Django Session store and DB Router
As we reached heavy usage level for the main database due to all its different uses we decided to go down the road to the "micro services" village. While doing so we also spotted that some of the heavy use was due do Django inner workings with sessions. Thankfully there is a way to avoid using the same database for everything in Django. You can easily tell django to use multiple database but migration between single database and multiple database needs extra care.
Django and databases
Django has several backends available for sessions handling. You can chose from in memory, cache (memcached usually), db or cached_db (a mix of cache and db with the cache handling most of the read hits).
In our case we are using the latter : cached_db. By default Django stores all the sessions data into the main database. It's ok for a small to medium website but as traffic goes up and more sessions are handled that table tends to grow and the hit on the database is not insignificant anymore.
In addition to those different options Django has an interesting layer of abstraction that you can use in between the databases and the code : the db router.
In short : you can specify a database name depending on the model or app name used by a request. It will route requests to the specific database depending on the conditions. The above link covers the bases needed to write one including the functions you need to implement : "db_for_read", "db_for_write", "allow_syncdb" and "allow_migrate".
There are caveats to this described in the Django documentation. In short : you need to be careful about what tables you want to move to a separate DB. Some tables need to be moved together.
Session reside in one table and thankfully that table can live happily on its own as long as Django knows how to reach it.
The "definitive way" to do that is through a db_router. Adding a db_router is easy and will direct requests in a heart beat to a separate database. The problem is that it won't know about sessions currently stored in the main database. In practice it will actually kill any session currently open (and its content will be lost).
In our case we certainly don't want that to happen. Our customers are very attached to their ongoing sessions and baskets. We are also attached to those sessions too for business reasons.
While a db router will be enough once all data has been moved to the new database we need something temporary to allow a smoother migration.
When you care about your data you can do a very easy thing : start to write into both old and new store and try to read in the new store before trying to read in the old store. Of course this is only valid if you have a concept of expiration for the data handled by those stores. Once you have passed expiration time you can consider you have migrated to the new store and start the cleanup.

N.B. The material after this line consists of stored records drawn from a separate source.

open NumberField Polynomial WeierstrassCurve IntermediateField Field
  Literature.NumberTheory.EllipticCurves Literature.NumberTheory.EllipticCurves.Greenberg1999
  Literature.NumberTheory.EllipticCurves.DokchitserDokchitser2012
  Literature.NumberTheory.EllipticCurves.ZpExtension Literature.NumberTheory.GaloisRepresentations
  Literature.NumberTheory.IwasawaTheory Literature.NumberTheory.NumberFields
  Summit.BirchSwinnertonDyer.BirchSwinnertonDyer.Theorems.AlignedTransportAtTwoFineRoad.DivisionCubic
  Summit.BirchSwinnertonDyer.BirchSwinnertonDyer.Theorems.AlignedTransportAtTwoFineRoad.TowerImageDelta
  Summit.BirchSwinnertonDyer.BirchSwinnertonDyer.Theorems.AlignedTransportAtTwoCubicClosureParity
  Summit.BirchSwinnertonDyer.BirchSwinnertonDyer.Theorems.AlignedTransportAtTwoSexticTowerGrowth
  Summit.BirchSwinnertonDyer.BirchSwinnertonDyer.Theorems.AlignedTransportAtTwoSexticNormRelationDescent
  Summit.BirchSwinnertonDyer.BirchSwinnertonDyer.Theorems.AlignedTransportAtTwoSexticNormRelationDescentSignFree
  Summit.BirchSwinnertonDyer.BirchSwinnertonDyer.Theorems.AlignedTransportAtTwoSexticNormRelationDescentSignFreeIff
  Summit.BirchSwinnertonDyer.BirchSwinnertonDyer.Theorems.AlignedTransportAtTwoSexticNormRelationDescentSignFreeOneRoot
  Summit.BirchSwinnertonDyer.BirchSwinnertonDyer.Theorems.AlignedTransportAtTwoSexticNormRelationDescentSignFreeAdjoinI
  Summit.BirchSwinnertonDyer.BirchSwinnertonDyer.Theorems.AlignedTransportAtTwoSexticNormRelationDescentAdjoinIAscent
  Summit.BirchSwinnertonDyer.BirchSwinnertonDyer.Theorems.AlignedTransportAtTwoResolventMuUnconditional

/-- A totally complex number field has no ring morphism to `ℝ`. [folklore] -/
private theorem false_of_ringHom_real {K' : Type} [Field K'] [NumberField K'] [IsTotallyComplex K'] (ρ : K' →+* ℝ) : False := by
  have h : ComplexEmbedding.IsReal (Complex.ofRealHom.comp ρ) := by
    rw [ComplexEmbedding.isReal_iff]
    ext x
    simp [ComplexEmbedding.conjugate_coe_eq]
  exact IsTotallyComplex.complexEmbedding_not_isReal _ h

variable (W : WeierstrassCurve ℚ) [W.IsElliptic]

/-! ## §1 Galois bookkeeping inside `ℚ̄` -/

omit [W.IsElliptic] in
/-- **Every element of `E ⊔ ℚ⟮i⟯` is `a + b·i` with `a, b ∈ E`** (`i² = −1`, `E` any intermediate field of `ℚ̄/ℚ`): att-p4 g29's
`exists_add_mul_of_mem_sup_adjoin` for `E = ℚ(W[2])`, verbatim for a general `E`. [cite: MilneFT2022, Ch. 3] -/
theorem exists_add_mul_of_mem_sup_adjoin' (E : IntermediateField ℚ (AlgebraicClosure ℚ)) {i : AlgebraicClosure ℚ} (hi : i ^ 2 = -1)
    {y : AlgebraicClosure ℚ} (hy : y ∈ E ⊔ IntermediateField.adjoin ℚ ({i} : Set (AlgebraicClosure ℚ))) :
    ∃ a ∈ E, ∃ b ∈ E, y = a + b * i := by
  set Qi : IntermediateField ℚ (AlgebraicClosure ℚ) := IntermediateField.adjoin ℚ ({i} : Set (AlgebraicClosure ℚ)) with hQi
  have hint : IsIntegral ℚ i := by
    refine ⟨X ^ 2 + 1, monic_X_pow_add_C _ two_ne_zero, ?_⟩
    simp [hi]
  haveI : FiniteDimensional ℚ ↥Qi := IntermediateField.adjoin.finiteDimensional hint
  let S : Subalgebra ℚ (AlgebraicClosure ℚ) :=
    { carrier := {w | ∃ a ∈ E, ∃ b ∈ E, w = a + b * i}
      mul_mem' := by
        rintro u v ⟨a, ha, b, hb, rfl⟩ ⟨c, hc, e, he, rfl⟩
        refine ⟨a * c - b * e, sub_mem (mul_mem ha hc) (mul_mem hb he), a * e + b * c, add_mem (mul_mem ha he) (mul_mem hb hc), ?_⟩
        linear_combination (b * e) * hi
      one_mem' := ⟨1, one_mem _, 0, zero_mem _, by ring⟩
      add_mem' := by
        rintro u v ⟨a, ha, b, hb, rfl⟩ ⟨c, hc, e, he, rfl⟩
        exact ⟨a + c, add_mem ha hc, b + e, add_mem hb he, by ring⟩
      zero_mem' := ⟨0, zero_mem _, 0, zero_mem _, by ring⟩
      algebraMap_mem' := fun t ↦ ⟨algebraMap ℚ _ t, IntermediateField.algebraMap_mem E t, 0, zero_mem _, by ring⟩ }
  have hES : E.toSubalgebra ≤ S := fun w hw ↦ ⟨w, hw, 0, zero_mem _, by ring⟩
  have hiS : i ∈ S := ⟨0, zero_mem _, 1, one_mem _, by ring⟩
  have hQiS : Qi.toSubalgebra ≤ S := by
    rw [hQi, IntermediateField.adjoin_simple_toSubalgebra_of_isAlgebraic hint.isAlgebraic]
    exact Algebra.adjoin_le (Set.singleton_subset_iff.mpr hiS)
  have hK'S : (E ⊔ Qi).toSubalgebra ≤ S := by
    haveI : Algebra.IsAlgebraic ℚ ↥Qi := Algebra.IsAlgebraic.of_finite ℚ ↥Qi
    rw [IntermediateField.sup_toSubalgebra_of_isAlgebraic_right]
    exact sup_le hES hQiS
  obtain ⟨a, ha, b, hb, h⟩ := hK'S hy
  exact ⟨a, ha, b, hb, h⟩

/-- `[ℚ(β_j) : ℚ] = 3` for a `2`-torsion abscissa of a curve with no rational `2`-torsion abscissa (model `ℚ⟮β_j⟯ ⊆ ℚ̄`).
[cite: SilvermanAEC2009, III.§1 and VIII.§1] -/
theorem finrank_adjoin_xT_model (ht : ∀ x : ℚ, ¬ HasRationalTwoTorsionX W x) (j : Fin 3) :
    Module.finrank ℚ ↥ℚ⟮xT W two_ne_zero j⟯ = 3 := by
  have hirr := AlignedTransportAtTwoSeed.irr_two_of_forall_not_hasRationalTwoTorsionX W ht
  have hβ : aeval (xT W two_ne_zero j) W.twoTorsionPolynomial.toPoly = 0 :=
    (mem_rootSet_of_ne (twoTorsionPolynomial_toPoly_ne_zero W two_ne_zero)).mp (xT_mem_rootSet W two_ne_zero j)
  exact AddKatoTwo.finrank_adjoin_root_twoTorsionPolynomial_eq_three W hirr hβ

/-- ★ **`ℚ⟮β_j⟯ ⊔ ℚ⟮δ⟯ = ℚ(W[2])` inside `ℚ̄`, BOTH signs** (`W(ℚ)[2] = 0`, `Δ_W ∉ ℚ²`; `δ = 4δ₀`): `≤` as both generators lie in `T`; the compositum has
degree divisible by `3 = [ℚ(β_j):ℚ]` and by `2 = [ℚ(δ):ℚ]` and dividing `[T:ℚ] = 6`. Sign-free, any-root form of att-p4 g28's `adjoin_delta_eq_top`.
[cite: SilvermanAEC2009, III.§1 and VIII.§1] [cite: DokchitserDokchitserMathZ2012, Theorem (1), proof (ℚ(E[2]) ⊃ ℚ(√Δ))] -/
theorem adjoin_xT_sup_adjoin_delta_eq_divisionField_two (ht : ∀ x : ℚ, ¬ HasRationalTwoTorsionX W x) (hsq : ¬ IsSquare W.Δ) (j : Fin 3) :
    ℚ⟮xT W two_ne_zero j⟯ ⊔ ℚ⟮4 * delta W two_ne_zero⟯ = W.divisionField 2 := by
  set β : AlgebraicClosure ℚ := xT W two_ne_zero j with hβdef
  set δ : AlgebraicClosure ℚ := 4 * delta W two_ne_zero with hδdef
  have hβT : β ∈ W.divisionField 2 := xT_mem W j
  have hδT : δ ∈ W.divisionField 2 := (delta_mem_and_sq W).1
  have hδsq : δ ^ 2 = ((W.Δ : ℚ) : AlgebraicClosure ℚ) := (delta_mem_and_sq W).2
  have hle : ℚ⟮β⟯ ⊔ ℚ⟮δ⟯ ≤ W.divisionField 2 := sup_le (adjoin_simple_le_iff.mpr hβT) (adjoin_simple_le_iff.mpr hδT)
  have hβint : IsIntegral ℚ β := ((AlgebraicClosure.isAlgebraic ℚ).isAlgebraic β).isIntegral
  have hδint : IsIntegral ℚ δ := ((AlgebraicClosure.isAlgebraic ℚ).isAlgebraic δ).isIntegral
  haveI : FiniteDimensional ℚ ↥ℚ⟮β⟯ := IntermediateField.adjoin.finiteDimensional hβint
  haveI : FiniteDimensional ℚ ↥ℚ⟮δ⟯ := IntermediateField.adjoin.finiteDimensional hδint
  haveI : FiniteDimensional ℚ ↥(ℚ⟮β⟯ ⊔ ℚ⟮δ⟯) := IntermediateField.finiteDimensional_sup ℚ⟮β⟯ ℚ⟮δ⟯
  have hF3 : Module.finrank ℚ ↥ℚ⟮β⟯ = 3 := finrank_adjoin_xT_model W ht j
  have hK2 : Module.finrank ℚ ↥ℚ⟮δ⟯ = 2 := finrank_adjoin_eq_two_of_sq_eq hδsq hsq
  have hT6 : Module.finrank ℚ ↥(W.divisionField 2) = 6 := finrank_divisionField_two_eq_six W ht hsq
  have h3 : 3 ∣ Module.finrank ℚ ↥(ℚ⟮β⟯ ⊔ ℚ⟮δ⟯) := hF3 ▸ IntermediateField.finrank_dvd_of_le_right (le_sup_left : ℚ⟮β⟯ ≤ ℚ⟮β⟯ ⊔ ℚ⟮δ⟯)
  have h2 : 2 ∣ Module.finrank ℚ ↥(ℚ⟮β⟯ ⊔ ℚ⟮δ⟯) := hK2 ▸ IntermediateField.finrank_dvd_of_le_right (le_sup_right : ℚ⟮δ⟯ ≤ ℚ⟮β⟯ ⊔ ℚ⟮δ⟯)
  have h6 : 6 ∣ Module.finrank ℚ ↥(ℚ⟮β⟯ ⊔ ℚ⟮δ⟯) := Nat.Coprime.mul_dvd_of_dvd_of_dvd (by norm_num : Nat.Coprime 2 3) h2 h3
  have hdvd : Module.finrank ℚ ↥(ℚ⟮β⟯ ⊔ ℚ⟮δ⟯) ∣ 6 := hT6 ▸ IntermediateField.finrank_dvd_of_le_right hle
  refine IntermediateField.eq_of_le_of_finrank_eq hle ?_
  exact (Nat.dvd_antisymm hdvd h6).trans hT6.symm

/-- **`√−1 ∉ ℚ(W[2])` unless `−Δ_W ∈ ℚ²`** (att-p4 g29's `forall_sq_ne_ratCast_divisionField_two` at `r = −1`: the only quadratic subfield of the
`S₃`-field `ℚ(W[2])` is `ℚ(√Δ_W)`). [cite: SilvermanAEC2009, III.§1] -/
theorem I_not_mem_divisionField_two (ht : ∀ x : ℚ, ¬ HasRationalTwoTorsionX W x) (hsq : ¬ IsSquare W.Δ) (hnegΔ : ¬ IsSquare (-W.Δ))
    {i : AlgebraicClosure ℚ} (hi : i ^ 2 = -1) : i ∉ W.divisionField 2 := by
  intro hiT
  have hm1 : ¬ IsSquare (-1 : ℚ) := fun ⟨r, hr⟩ ↦ by nlinarith [mul_self_nonneg r]
  have hm1Δ : ¬ IsSquare (-1 * W.Δ) := by rwa [neg_one_mul]
  refine forall_sq_ne_ratCast_divisionField_two W ht hsq (-1) hm1 hm1Δ ⟨i, hiT⟩ ?_
  apply Subtype.ext
  push_cast
  exact hi

/-- **`δ ∉ ℚ(β_j, √−1)`** (`W(ℚ)[2] = 0`, `Δ_W ∉ ℚ²`, `−Δ_W ∉ ℚ²`, `i² = −1`): writing `δ = a + b i` with `a, b ∈ ℚ(β_j)`, `b ≠ 0` would put `i` in `ℚ(W[2])`,
and `b = 0` would put the degree-`2` element `δ` in the cubic field `ℚ(β_j)`. [cite: SilvermanAEC2009, III.§1 and VIII.§1] -/
theorem delta_not_mem_adjoin_xT_sup_adjoin_I (ht : ∀ x : ℚ, ¬ HasRationalTwoTorsionX W x) (hsq : ¬ IsSquare W.Δ) (hnegΔ : ¬ IsSquare (-W.Δ))
    {i : AlgebraicClosure ℚ} (hi : i ^ 2 = -1) (j : Fin 3) :
    4 * delta W two_ne_zero ∉ ℚ⟮xT W two_ne_zero j⟯ ⊔ IntermediateField.adjoin ℚ ({i} : Set (AlgebraicClosure ℚ)) := by
  intro hmem
  set β : AlgebraicClosure ℚ := xT W two_ne_zero j with hβdef
  set δ : AlgebraicClosure ℚ := 4 * delta W two_ne_zero with hδdef
  obtain ⟨a, ha, b, hb, hab⟩ := exists_add_mul_of_mem_sup_adjoin' ℚ⟮β⟯ hi hmem
  have hβT : ℚ⟮β⟯ ≤ W.divisionField 2 := adjoin_simple_le_iff.mpr (xT_mem W j)
  by_cases hb0 : b = 0
  · -- `δ ∈ ℚ(β_j)`: a degree-`2` element in a cubic field
    rw [hb0, zero_mul, add_zero] at hab
    have hδF : δ ∈ ℚ⟮β⟯ := hab ▸ ha
    have hδint : IsIntegral ℚ δ := ((AlgebraicClosure.isAlgebraic ℚ).isAlgebraic δ).isIntegral
    have hβint : IsIntegral ℚ β := ((AlgebraicClosure.isAlgebraic ℚ).isAlgebraic β).isIntegral
    haveI : FiniteDimensional ℚ ↥ℚ⟮β⟯ := IntermediateField.adjoin.finiteDimensional hβint
    haveI : FiniteDimensional ℚ ↥ℚ⟮δ⟯ := IntermediateField.adjoin.finiteDimensional hδint
    have hle : ℚ⟮δ⟯ ≤ ℚ⟮β⟯ := adjoin_simple_le_iff.mpr hδF
    have hdvd := IntermediateField.finrank_dvd_of_le_right hle
    rw [finrank_adjoin_eq_two_of_sq_eq (delta_mem_and_sq W).2 hsq, finrank_adjoin_xT_model W ht j] at hdvd
    omega
  · -- `b ≠ 0`: `i = (δ − a)/b ∈ ℚ(W[2])`
    apply I_not_mem_divisionField_two W ht hsq hnegΔ hi
    have haT : a ∈ W.divisionField 2 := hβT ha
    have hbT : b ∈ W.divisionField 2 := hβT hb
    have hi' : i = (δ - a) * b⁻¹ := by
      rw [hab]; field_simp; ring
    rw [hi']
    exact mul_mem (sub_mem (delta_mem_and_sq W).1 haT) (inv_mem hbT)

To do so with Django we decided to add a set of two session backends : one inspired by the cached_db session backend and one inspired by the db session backend.
The first one will act in a way very similar to the cached_db one : it will use the cache as primary source of data and they failover to a database store. It differs with the original cached_db session backend as it instantiate two db session backend with specific database index names ("None" or "default" and "new_session_store"). If our feature flag "migration_flag" is ON it will try to use the new database to read the data, then failover to the old database. It will also use both databases to write data. If our feature flag "migration_flag" is OFF it will only use the main database (aka 'old database') for both read and write.
The second one is only giving us a way to specify a django database index name for the db to use in the instance of the session db backend.
These are key to the main task of migration to a new store. Without the feature flag the "proxy" will act as the django standard cached_db backend. And if the feature flag is ON the proxy will still act similarly but silently write to both databases and try to read from the new one.
Finally, once the migration of the data is done; we can switch the feature flag "new_db_router_flag" ON which will cause all requests related to the "sessions" application to go to the new database. At that point we can also turn the feature flag "migration_flag" OFF as the db router takes care of all traffic now in an orderly manner.
An important step is to create the appropriate table in the new database. Once you have added the new database connection settings to your DATABASES django setting you can do the following :
# first check the list of migrations to run #> django-admin migrate sessions --database new-db-name --list # this should only list 1 # run the migration #> django-admin migrate sessions --database new-db-name
Notice that we specify the name of an app ("sessions") and the name of the database to run the migration on. This is very important.
We want to avoid loss of sessions so one thing that must be done is to not turn the "new_db_router_flag" feature flag ON until all data is migrated as it would simply cause all what we don't want : sessions closing, data loss.
Thankfully we did not have many surprises when we deployed, started the migration and finished it. We added a step to verify writing through our proxy class was compatible with the standard session storage class. Appart from that it happened quite smoothly.
- We turned the feature flag "migration" ON : writes were happening on both databases, reads were first tried on the new database then the old one.
- Our session ids expire after a couple of weeks so, so we just waited for that time to pass.
- We verified the rows in both databases matched and turned the feature flag "router" ON and the feature flag "migration" OFF. All requests for the sessions table were then sent directly to the new database.
- We cleaned up the proxy code.
We did learn one thing here : our sessions table is not 70GB but, it's merely 16GB or so. Big difference indeed and we do cleanup regularly So, what's happening ? We probably need to run a more aggressive vacuum in Postgresql.
Coming from a Ruby and RubyOnRails background working with this layer of abstraction (database routing) is very new to me. There are several libraries available to handle sharding or slave databases but nothing internal (at least until Rails 4 that I have briefly used) to do something similar.
Then again the db_router is a "all or nothing" concept. Of course you can tweak things and have a finer control through an elaborated db_router; yet one does wonder.
Still, this concept of db_router is an interesting one and I do think it's something missing in RoR (if there is one please tell me about it).
The biggest part of this task was to actually figure out how session backends and db_routers work in Django. Designing the two session backends was not complex as it's mainly adding options and doing double reads and double writes depending on a feature flag.
Knowing about the abilities of Django to actually use multiple databases without the application involvement is quite useful and should be known a bit more across developers. Knowing how to transition data for specific tables into a separate store is very handy. Do read the docs and evaluate your needs and risks; this might be helpful.